身体的健康を向上させる方法について人々にアドバイスすることに問題が無いわけではない。提供されたアドバイスは効果がないと認識されることがしばしばあり、無視されてしまうためである。しかし、医療・保健の専門家のアドバイスは、人々の行動に良い影響を与える可能性があると示されている。アドバイスは多くの場合、人々がさらなる支援や治療を求める動機づけになる。健康に関するアドバイスは、重度精神疾患を持つ人々の生活の質と寿命を改善できるかもしれない。
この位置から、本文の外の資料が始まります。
import Literature.NumberTheory.GaloisRepresentations.OrdinaryPolarizedDeformationRing
import HarnessLib

/-!
# Polarized `S`-unramified deformation rings of a `GL_n`-valued residual Galois representation,
# with NO local condition at the places above `p` (interface and existence fact)

Topic `Literature/NumberTheory/GaloisRepresentations`.  The companion of
`OrdinaryPolarizedDeformationRing.lean` in which the Borel ("ordinary") clause at the places
`v ∣ p` is DELETED: the deformation problem is Mazur's "unramified outside `S`" problem for
`Π = G_{F,S}` [Maz, §1, §20 Prop. 2, §26 Prop. 1] cut down by a trace-form polarization — the
`GL_n`-shadow of CHT's `R^univ_𝒮` for the global datum `𝒮 = (F/F⁺, S, S̃, 𝒪, r̄, χ, {𝒟_v})`
with every local deformation problem `𝒟_v`, `v ∈ S`, taken to be ALL liftings of `r̄|_{Γ_{F_v}}`
[CHT, §2.2 (Def. 2.2.1, Def. 2.2.2, `R^univ_𝒮`), §2.3].  This is ingredient (a) of the
characteristic-zero dimension count of a polarized deformation space at a de Rham point
(Kisin's generic-fibre representability is applied to `R^univ_𝒮[1/p]`), for which no condition
at `p` may be imposed in advance.

Data: a Galois extension of fields `F/F₀` with `F` a number field, a prime `p`, a rank `n`, a
coefficient ring `𝒪` (a `ℤ_p`-algebra, `𝒪 → k` onto) with residue field `k`, and a **polarized
residual datum** `𝒟 : PolarizedDatum F₀ F p n 𝒪 k`: a finite set `S ⊇ {v ∣ p}` of finite places
of `F`; a continuous `r̄ = residual : Γ_F → GL_n(k)` unramified outside `S`; and a set
`Θ ⊆ Γ_{F₀}` with an integer `m` such that `r̄` is **polarized in trace form** along the outer
automorphisms `θ_c = absGaloisOuterConj F₀ F c`, `c ∈ Θ`: `tr r̄(θ_c σ) = ε(σ)^m · tr r̄(σ⁻¹)`,
`ε = GaloisRep.cyclotomicCharacter F p`.  Then:

* `𝒟.IsDeformation π ρ` for a `k`-augmented local `𝒪`-algebra `(A, π)` — "`ρ` is a lift of `r̄`
  of type `𝒟`": `𝔪_A`-adically continuous, `GL_n(π) ∘ ρ = r̄`, unramified outside `S`, and
  polarized (`tr ρ(θ_c σ) = ε(σ)^m tr ρ(σ⁻¹)` in `A`); its projections; invariance under strict
  equivalence; `isDeformation_residual`;
* `𝒟.HasScalarCentralizer` (Mazur's `k ≅ End_{k[Π]}(V̄)` [Maz, §11]); `algHom_residue_unique`;
* THE INTERFACE `PolarizedDeformationRing 𝒟` — verbatim the shape of
  `OrdinaryPolarizedDeformationRing`: a complete Noetherian local `𝒪`-algebra `R` with
  augmentation onto `k`, a type-`𝒟` lift `ρ`, universal among type-`𝒟` lifts to complete
  Noetherian local `𝒪`-algebras with residue field `k` up to strict equivalence;
* THE CONSTRUCTION as a named fact `polarizedDeformationRing_nonempty` (proved in the companion
  `PolarizedDeformationRingProofs.lean`: `polarizedDeformationRing_nonempty_holds`);
* the FORGETFUL BRIDGE from the ordinary polarized datum: `OrdinaryPolarizedDatum.toPolarized`
  (drop the frames), `OrdinaryPolarizedDatum.IsDeformation.toPolarized` (an ordinary polarized
  type-`𝒟` lift is a polarized type-`𝒟.toPolarized` lift), and `hasScalarCentralizer_toPolarized`;
* `HasScalarCentralizer` is a genuine hypothesis (`not_forall_hasScalarCentralizer`, transported
  from the ordinary file's trivial datum).

## Design

Conventions are those of the ordinary file (augmentations `π : A →ₐ[𝒪] k`, algebraic
continuity, bare homomorphisms `Γ_F →* GL_n(A)`, all carrier types in `Type`).  With no local
condition at `p`, "of type `𝒟`" is visibly closed under morphisms, fibre products and injections
[Maz, §23 (1)–(3)] (the polarization identities are equations in `A`), and the representability
on `Ĉ_𝒪(k)` is [Maz, §20 Prop. 2] for `Π = G_{F,S}` (which satisfies `Φ_p`, [Maz, §1]) under
`k ≅ End_{k[Π]}(V̄)` [Maz, §11 Prop.]; NO distinguishedness hypothesis at `v ∣ p` is needed (there
is no flag to pin).  NOT here: framed deformations and `𝒢_n`-valued polarizations [CHT, §2.2];
tangent spaces and the Poitou–Tate / Greenberg–Wiles count [Maz, §26 Prop. 2]; Kisin's
generic-fibre representability.

## References

* [Maz] B. Mazur, *An introduction to the deformation theory of Galois representations*, in
  Modular Forms and Fermat's Last Theorem (Springer 1997), §1, §10–§12, §20 Prop. 1–2, §23,
  §26 Prop. 1. [cite: Mazur1997Deformation, §20 Prop. 2 and §26 Prop. 1]
* [CHT] L. Clozel, M. Harris, R. Taylor, *Automorphy for some `l`-adic lifts of automorphic mod
  `l` Galois representations*, Publ. Math. IHÉS 108 (2008), §2.2 (Def. 2.2.1, Def. 2.2.2,
  `R^univ_𝒮`), §2.3. [cite: ClozelHarrisTaylor2008, §2.2]
-/

noncomputable section

open scoped NumberField
open Field IsDedekindDomain Matrix

namespace Literature.NumberTheory.GaloisRepresentations

/-! ### The residual datum -/

/-- A **polarized residual datum** `𝒟` of rank `n` for `F/F₀`, `p` and the coefficient ring `𝒪`
with residue field `k` — an `OrdinaryPolarizedDatum` WITHOUT the residual frames at `v ∣ p`:
`𝒪 → k` onto; a finite set `S ⊇ {v ∣ p}` of finite places of `F`; a continuous residual
representation `r̄ = residual : Γ_F → GL_n(k)` (open kernel) unramified outside `S`; and a
trace-form polarization already satisfied by `r̄`: `tr r̄(θ_c σ) = ε(σ)^m tr r̄(σ⁻¹)` for the
outer automorphisms `θ_c`, `c ∈ Θ ⊆ Γ_{F₀}`.  Compare CHT's global data
`(F/F⁺, S, S̃, 𝒪, r̄, χ, {𝒟_v})` with unrestricted `𝒟_v`. [cite: ClozelHarrisTaylor2008, §2.3] -/
structure PolarizedDatum (F₀ F : Type) [Field F₀] [Field F] [NumberField F]
    [Algebra F₀ F] [IsGalois F₀ F] (p n : ℕ) [Fact p.Prime] (𝒪 : Type) [CommRing 𝒪] [Algebra ℤ_[p] 𝒪]
    (k : Type) [Field k] [Algebra 𝒪 k] where
  /-- `𝒪 → k` is onto: `k` is the residue field of the coefficient ring. -/
  residueMap_surjective : Function.Surjective (algebraMap 𝒪 k)
  /-- The finite set `S` of finite places where ramification is allowed. -/
  S : Set (HeightOneSpectrum (𝓞 F))
  /-- `S` is finite. -/
  S_finite : S.Finite
  /-- `S` contains every place above `p`. -/
  mem_S_of_mem : ∀ v : HeightOneSpectrum (𝓞 F), (p : 𝓞 F) ∈ v.asIdeal → v ∈ S
  /-- The residual representation `r̄ : Γ_F → GL_n(k)`. -/
  residual : absoluteGaloisGroup F →* GL (Fin n) k
  /-- `r̄` is continuous for the discrete topology on `k`. -/
  isOpen_ker_residual : IsOpen ((residual.ker : Set (absoluteGaloisGroup F)))
  /-- `r̄` is unramified outside `S`. -/
  residual_unramified : ∀ v ∉ S, Deformation.IsUnramifiedAt v residual
  /-- The conjugations `c ∈ Γ_{F₀}` along which the polarization is imposed. -/
  Θ : Set (absoluteGaloisGroup F₀)
  /-- The multiplier exponent: `r̄^c ≅ r̄^∨ ⊗ ε^m` in trace form. -/
  m : ℤ
  /-- `r̄` is polarized: `tr r̄(θ_c σ) = ε(σ)^m · tr r̄(σ⁻¹)`. -/
  residual_polarized : ∀ c ∈ Θ, ∀ σ, (residual (absGaloisOuterConj F₀ F c σ)).val.trace =
    algebraMap 𝒪 k (algebraMap ℤ_[p] 𝒪 (((GaloisRep.cyclotomicCharacter F p σ) ^ m : ℤ_[p]ˣ) : ℤ_[p])) *
      (residual σ⁻¹).val.trace

namespace PolarizedDatum

variable {F₀ F : Type} [Field F₀] [Field F] [NumberField F] [Algebra F₀ F] [IsGalois F₀ F]
  {p n : ℕ} [Fact p.Prime] {𝒪 : Type} [CommRing 𝒪] [Algebra ℤ_[p] 𝒪] {k : Type} [Field k] [Algebra 𝒪 k]
  (𝒟 : PolarizedDatum F₀ F p n 𝒪 k)

/-- **`ρ : Γ_F → GL_n(A)` is a lift of `r̄` of type `𝒟`** to the `k`-augmented local `𝒪`-algebra
`(A, π)`: `𝔪_A`-adically continuous; `GL_n(π) ∘ ρ = r̄`; unramified outside `S`; and
**polarized**: `tr ρ(θ_c σ) = ε(σ)^m · tr ρ(σ⁻¹)` in `A` for all `c ∈ Θ`.  NO condition at the
places above `p`.  Deformations of type `𝒟` are such lifts up to `Deformation.IsStrictEquiv`.
[cite: ClozelHarrisTaylor2008, Def. 2.2.1] -/
def IsDeformation {A : Type} [CommRing A] [IsLocalRing A] [Algebra 𝒪 A] (π : A →ₐ[𝒪] k)
    (ρ : absoluteGaloisGroup F →* GL (Fin n) A) : Prop :=
  Deformation.IsAdicContinuous ρ ∧
  (Matrix.GeneralLinearGroup.map (π : A →+* k)).comp ρ = 𝒟.residual ∧
  (∀ v ∉ 𝒟.S, Deformation.IsUnramifiedAt v ρ) ∧
  (∀ c ∈ 𝒟.Θ, ∀ σ, (ρ (absGaloisOuterConj F₀ F c σ)).val.trace =
    algebraMap 𝒪 A (algebraMap ℤ_[p] 𝒪 (((GaloisRep.cyclotomicCharacter F p σ) ^ 𝒟.m : ℤ_[p]ˣ) : ℤ_[p])) *
      (ρ σ⁻¹).val.trace)

/-- **Mazur's representability hypothesis** "the natural mapping `k → End_{k[Π]}(V̄)` is an
isomorphism", in matrix form: every matrix commuting with all `r̄(γ)` is a scalar (holds for
absolutely irreducible `r̄` by Schur).  A HYPOTHESIS on the datum, assumed by
`polarizedDeformationRing_nonempty` — not a result. [cite: Mazur1997Deformation, §11] -/
def HasScalarCentralizer (𝒟 : PolarizedDatum F₀ F p n 𝒪 k) : Prop :=
  ∀ M : Matrix (Fin n) (Fin n) k, (∀ γ, M * (𝒟.residual γ).val = (𝒟.residual γ).val * M) →
    ∃ c : k, M = c • (1 : Matrix (Fin n) (Fin n) k)

variable {𝒟}

section API

variable {A : Type} [CommRing A] [IsLocalRing A] [Algebra 𝒪 A] {π : A →ₐ[𝒪] k}
  {ρ ρ' : absoluteGaloisGroup F →* GL (Fin n) A}

/-- A type-`𝒟` lift is `𝔪_A`-adically continuous. [folklore] -/
theorem IsDeformation.isAdicContinuous (h : 𝒟.IsDeformation π ρ) : Deformation.IsAdicContinuous ρ :=
  h.1

/-- A type-`𝒟` lift reduces to `r̄`: `GL_n(π) ∘ ρ = r̄`. [folklore] -/
theorem IsDeformation.residual_eq (h : 𝒟.IsDeformation π ρ) :
    (Matrix.GeneralLinearGroup.map (π : A →+* k)).comp ρ = 𝒟.residual := h.2.1

/-- A type-`𝒟` lift is unramified outside `S`. [folklore] -/
theorem IsDeformation.unramified (h : 𝒟.IsDeformation π ρ) : ∀ v ∉ 𝒟.S, Deformation.IsUnramifiedAt v ρ :=
  h.2.2.1

/-- A type-`𝒟` lift is polarized: `tr ρ(θ_c σ) = ε(σ)^m · tr ρ(σ⁻¹)`. [folklore] -/
theorem IsDeformation.polarized (h : 𝒟.IsDeformation π ρ) :
    ∀ c ∈ 𝒟.Θ, ∀ σ, (ρ (absGaloisOuterConj F₀ F c σ)).val.trace =
      algebraMap 𝒪 A (algebraMap ℤ_[p] 𝒪 (((GaloisRep.cyclotomicCharacter F p σ) ^ 𝒟.m : ℤ_[p]ˣ) : ℤ_[p])) *
        (ρ σ⁻¹).val.trace := h.2.2.2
現在、重度精神疾患を持つ人々に対する一般的な身体的健康に関するアドバイスは重要視されており、より良いアドバイスと情報を提供する責任を、医療サービスに引き受けさせようとする圧力が高まっている。
このレビューは、身体的健康に関する一般的なアドバイスについての研究に特に注目しており、より目的を絞った介入は除外している。
2012年に実施された電子検索に基づき、現在このレビューは合計で1113人の重度精神疾患を持つ人をランダム割り付けした7件の研究を組み入れている。6件の研究は一般的な身体的健康のアドバイスと標準的ケアを比較しており、1件は健康的な生活についてのアドバイスとスケッチや陶芸などの芸術的技法を比較していた。情報は限られていて、質は低いか非常に低く、参加者数が少なく、結果は不明確なものだった。
身体的健康管理のアドバイスを行うと、精神健康に関連した生活の質を改善できるが、身体健康に関連した生活の質は改善できないという限られたエビデンスがあった。身体的な健康管理のアドバイスが、身体的な健康管理行動や不健康になるリスクに対し、強い影響を与えると示す結果を報告した研究は無かった。この領域のさらなる研究が必要である。有害作用のアウトカムでは唯一、死亡について報告されたが、治療群間で差は無かった。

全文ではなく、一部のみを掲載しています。